▸ Dataset entries
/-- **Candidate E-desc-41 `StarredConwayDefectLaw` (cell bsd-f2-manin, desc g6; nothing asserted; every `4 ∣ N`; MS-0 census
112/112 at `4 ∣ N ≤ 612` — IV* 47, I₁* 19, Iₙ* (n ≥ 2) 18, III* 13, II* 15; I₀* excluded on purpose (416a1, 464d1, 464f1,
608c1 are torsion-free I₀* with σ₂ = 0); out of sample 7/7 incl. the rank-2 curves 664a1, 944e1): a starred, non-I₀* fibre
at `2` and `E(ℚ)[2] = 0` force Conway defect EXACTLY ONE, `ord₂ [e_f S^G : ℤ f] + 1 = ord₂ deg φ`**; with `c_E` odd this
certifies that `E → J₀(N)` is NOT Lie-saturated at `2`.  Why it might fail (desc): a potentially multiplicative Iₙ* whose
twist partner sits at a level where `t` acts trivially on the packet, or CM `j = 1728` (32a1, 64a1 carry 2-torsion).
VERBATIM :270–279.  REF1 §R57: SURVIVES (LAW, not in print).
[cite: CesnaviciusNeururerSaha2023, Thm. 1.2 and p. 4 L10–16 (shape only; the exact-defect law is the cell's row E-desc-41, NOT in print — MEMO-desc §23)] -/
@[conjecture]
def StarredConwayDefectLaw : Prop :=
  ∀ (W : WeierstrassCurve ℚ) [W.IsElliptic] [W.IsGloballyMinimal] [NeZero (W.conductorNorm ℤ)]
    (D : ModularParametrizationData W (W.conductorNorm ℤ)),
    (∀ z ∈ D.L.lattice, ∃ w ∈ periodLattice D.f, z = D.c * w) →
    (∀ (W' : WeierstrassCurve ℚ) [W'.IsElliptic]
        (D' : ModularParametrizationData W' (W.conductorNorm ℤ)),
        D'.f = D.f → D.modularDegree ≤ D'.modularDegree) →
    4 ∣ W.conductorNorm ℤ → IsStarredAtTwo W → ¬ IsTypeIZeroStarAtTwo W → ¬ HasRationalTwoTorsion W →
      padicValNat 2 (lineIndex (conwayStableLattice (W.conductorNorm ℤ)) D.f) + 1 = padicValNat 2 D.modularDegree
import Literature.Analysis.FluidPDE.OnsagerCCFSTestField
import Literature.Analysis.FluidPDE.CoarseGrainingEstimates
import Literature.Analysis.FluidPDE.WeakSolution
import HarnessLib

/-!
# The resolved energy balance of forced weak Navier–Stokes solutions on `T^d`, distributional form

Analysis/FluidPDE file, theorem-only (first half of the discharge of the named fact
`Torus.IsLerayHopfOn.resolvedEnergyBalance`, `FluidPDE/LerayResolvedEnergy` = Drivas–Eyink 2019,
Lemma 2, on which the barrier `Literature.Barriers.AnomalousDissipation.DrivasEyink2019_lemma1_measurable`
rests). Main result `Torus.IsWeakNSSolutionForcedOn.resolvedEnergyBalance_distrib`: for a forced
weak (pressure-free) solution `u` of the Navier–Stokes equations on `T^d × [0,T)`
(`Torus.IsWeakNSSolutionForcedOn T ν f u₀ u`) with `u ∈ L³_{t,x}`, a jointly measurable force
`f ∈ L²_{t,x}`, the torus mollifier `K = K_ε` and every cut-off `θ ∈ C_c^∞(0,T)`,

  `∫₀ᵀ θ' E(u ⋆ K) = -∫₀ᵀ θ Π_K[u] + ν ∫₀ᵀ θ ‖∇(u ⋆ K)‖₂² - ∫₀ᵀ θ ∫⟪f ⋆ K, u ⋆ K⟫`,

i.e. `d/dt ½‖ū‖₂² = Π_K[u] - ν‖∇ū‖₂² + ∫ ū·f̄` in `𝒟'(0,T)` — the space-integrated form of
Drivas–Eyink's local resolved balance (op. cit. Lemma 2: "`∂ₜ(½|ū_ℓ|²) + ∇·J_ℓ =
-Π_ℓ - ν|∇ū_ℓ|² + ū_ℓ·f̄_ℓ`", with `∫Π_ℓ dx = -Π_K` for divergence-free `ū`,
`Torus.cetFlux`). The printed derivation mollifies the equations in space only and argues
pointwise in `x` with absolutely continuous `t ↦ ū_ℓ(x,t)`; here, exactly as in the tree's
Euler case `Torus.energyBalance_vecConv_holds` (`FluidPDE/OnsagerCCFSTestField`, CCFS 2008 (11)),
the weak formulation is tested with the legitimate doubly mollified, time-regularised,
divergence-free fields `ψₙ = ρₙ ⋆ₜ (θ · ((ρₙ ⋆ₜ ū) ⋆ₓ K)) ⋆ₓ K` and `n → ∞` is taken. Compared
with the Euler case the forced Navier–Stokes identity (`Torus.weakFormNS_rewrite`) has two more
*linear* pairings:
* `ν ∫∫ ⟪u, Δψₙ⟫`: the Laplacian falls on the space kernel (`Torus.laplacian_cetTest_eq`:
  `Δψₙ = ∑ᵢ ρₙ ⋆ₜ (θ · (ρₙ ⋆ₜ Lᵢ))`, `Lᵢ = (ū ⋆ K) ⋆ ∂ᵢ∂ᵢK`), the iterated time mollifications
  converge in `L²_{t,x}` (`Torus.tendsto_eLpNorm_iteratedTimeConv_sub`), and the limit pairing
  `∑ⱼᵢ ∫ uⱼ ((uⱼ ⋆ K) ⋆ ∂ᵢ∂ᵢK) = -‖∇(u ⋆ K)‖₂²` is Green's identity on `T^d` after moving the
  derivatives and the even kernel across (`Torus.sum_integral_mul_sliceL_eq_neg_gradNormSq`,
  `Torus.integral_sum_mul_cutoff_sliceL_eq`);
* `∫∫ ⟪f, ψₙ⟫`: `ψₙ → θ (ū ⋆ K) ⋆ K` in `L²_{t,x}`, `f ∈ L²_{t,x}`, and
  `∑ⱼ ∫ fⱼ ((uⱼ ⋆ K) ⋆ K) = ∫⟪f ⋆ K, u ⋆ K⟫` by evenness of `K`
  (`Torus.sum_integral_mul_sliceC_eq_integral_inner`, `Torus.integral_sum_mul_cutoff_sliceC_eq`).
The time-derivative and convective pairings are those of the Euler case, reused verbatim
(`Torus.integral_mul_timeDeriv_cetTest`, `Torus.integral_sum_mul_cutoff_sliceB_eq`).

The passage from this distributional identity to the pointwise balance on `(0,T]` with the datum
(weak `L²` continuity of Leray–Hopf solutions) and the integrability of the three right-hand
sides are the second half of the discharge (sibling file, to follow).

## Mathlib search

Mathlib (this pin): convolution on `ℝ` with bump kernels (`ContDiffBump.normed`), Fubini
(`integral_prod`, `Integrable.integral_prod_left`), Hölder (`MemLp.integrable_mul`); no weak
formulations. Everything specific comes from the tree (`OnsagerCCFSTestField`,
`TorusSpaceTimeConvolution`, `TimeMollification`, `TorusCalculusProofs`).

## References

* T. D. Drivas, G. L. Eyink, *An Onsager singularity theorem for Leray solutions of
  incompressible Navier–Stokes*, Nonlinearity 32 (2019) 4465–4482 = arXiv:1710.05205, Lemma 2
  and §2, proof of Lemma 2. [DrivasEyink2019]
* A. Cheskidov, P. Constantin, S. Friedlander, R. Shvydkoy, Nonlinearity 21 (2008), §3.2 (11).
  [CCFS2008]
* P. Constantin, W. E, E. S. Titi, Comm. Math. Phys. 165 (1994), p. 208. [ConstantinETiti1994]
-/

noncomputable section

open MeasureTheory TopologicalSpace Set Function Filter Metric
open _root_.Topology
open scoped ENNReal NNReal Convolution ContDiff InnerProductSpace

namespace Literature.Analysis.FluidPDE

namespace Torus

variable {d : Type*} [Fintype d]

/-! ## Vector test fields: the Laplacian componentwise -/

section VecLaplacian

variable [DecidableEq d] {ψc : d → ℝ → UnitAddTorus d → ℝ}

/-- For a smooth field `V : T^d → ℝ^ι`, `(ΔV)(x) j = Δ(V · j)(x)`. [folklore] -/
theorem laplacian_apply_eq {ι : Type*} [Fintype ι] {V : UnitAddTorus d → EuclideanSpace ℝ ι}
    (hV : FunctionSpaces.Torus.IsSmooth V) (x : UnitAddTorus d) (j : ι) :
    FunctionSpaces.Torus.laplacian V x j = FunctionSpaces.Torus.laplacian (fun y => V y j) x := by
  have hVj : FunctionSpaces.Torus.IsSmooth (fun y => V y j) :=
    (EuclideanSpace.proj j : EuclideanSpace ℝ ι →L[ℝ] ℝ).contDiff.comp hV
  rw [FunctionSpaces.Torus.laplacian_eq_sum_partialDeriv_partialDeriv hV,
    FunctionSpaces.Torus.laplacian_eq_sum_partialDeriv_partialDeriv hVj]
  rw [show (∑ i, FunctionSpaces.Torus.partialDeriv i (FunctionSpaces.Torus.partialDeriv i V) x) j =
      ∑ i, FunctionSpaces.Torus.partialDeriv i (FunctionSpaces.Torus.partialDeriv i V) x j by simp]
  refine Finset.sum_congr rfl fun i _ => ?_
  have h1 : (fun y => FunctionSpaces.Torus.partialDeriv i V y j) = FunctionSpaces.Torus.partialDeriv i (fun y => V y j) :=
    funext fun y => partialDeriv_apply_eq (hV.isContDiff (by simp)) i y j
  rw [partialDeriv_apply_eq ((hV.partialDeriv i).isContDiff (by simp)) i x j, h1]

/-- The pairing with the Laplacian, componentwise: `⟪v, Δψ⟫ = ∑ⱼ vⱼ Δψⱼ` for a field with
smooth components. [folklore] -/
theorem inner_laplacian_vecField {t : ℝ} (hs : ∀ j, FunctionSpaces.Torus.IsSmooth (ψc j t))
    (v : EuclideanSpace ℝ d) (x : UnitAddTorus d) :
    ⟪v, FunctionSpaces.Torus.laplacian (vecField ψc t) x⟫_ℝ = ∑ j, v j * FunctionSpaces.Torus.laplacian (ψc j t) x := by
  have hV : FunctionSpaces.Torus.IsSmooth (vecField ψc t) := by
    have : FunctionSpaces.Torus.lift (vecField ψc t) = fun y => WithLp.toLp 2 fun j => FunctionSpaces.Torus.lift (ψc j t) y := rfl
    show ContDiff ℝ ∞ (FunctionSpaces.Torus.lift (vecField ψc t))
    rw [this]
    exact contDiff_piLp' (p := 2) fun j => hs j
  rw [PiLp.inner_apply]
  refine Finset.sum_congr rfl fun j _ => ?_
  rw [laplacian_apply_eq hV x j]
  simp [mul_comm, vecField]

▸ What you are asked to do
Your answer should consist solely of the lines above from the line with "space-integrated form of" to the line with "the weak formulation", both included, reproduced exactly.

▸ Task solution
i.e. `d/dt ½‖ū‖₂² = Π_K[u] - ν‖∇ū‖₂² + ∫ ū·f̄` in `𝒟'(0,T)` — the space-integrated form of
Drivas–Eyink's local resolved balance (op. cit. Lemma 2: "`∂ₜ(½|ū_ℓ|²) + ∇·J_ℓ =
-Π_ℓ - ν|∇ū_ℓ|² + ū_ℓ·f̄_ℓ`", with `∫Π_ℓ dx = -Π_K` for divergence-free `ū`,
`Torus.cetFlux`). The printed derivation mollifies the equations in space only and argues
pointwise in `x` with absolutely continuous `t ↦ ū_ℓ(x,t)`; here, exactly as in the tree's
Euler case `Torus.energyBalance_vecConv_holds` (`FluidPDE/OnsagerCCFSTestField`, CCFS 2008 (11)),
the weak formulation is tested with the legitimate doubly mollified, time-regularised,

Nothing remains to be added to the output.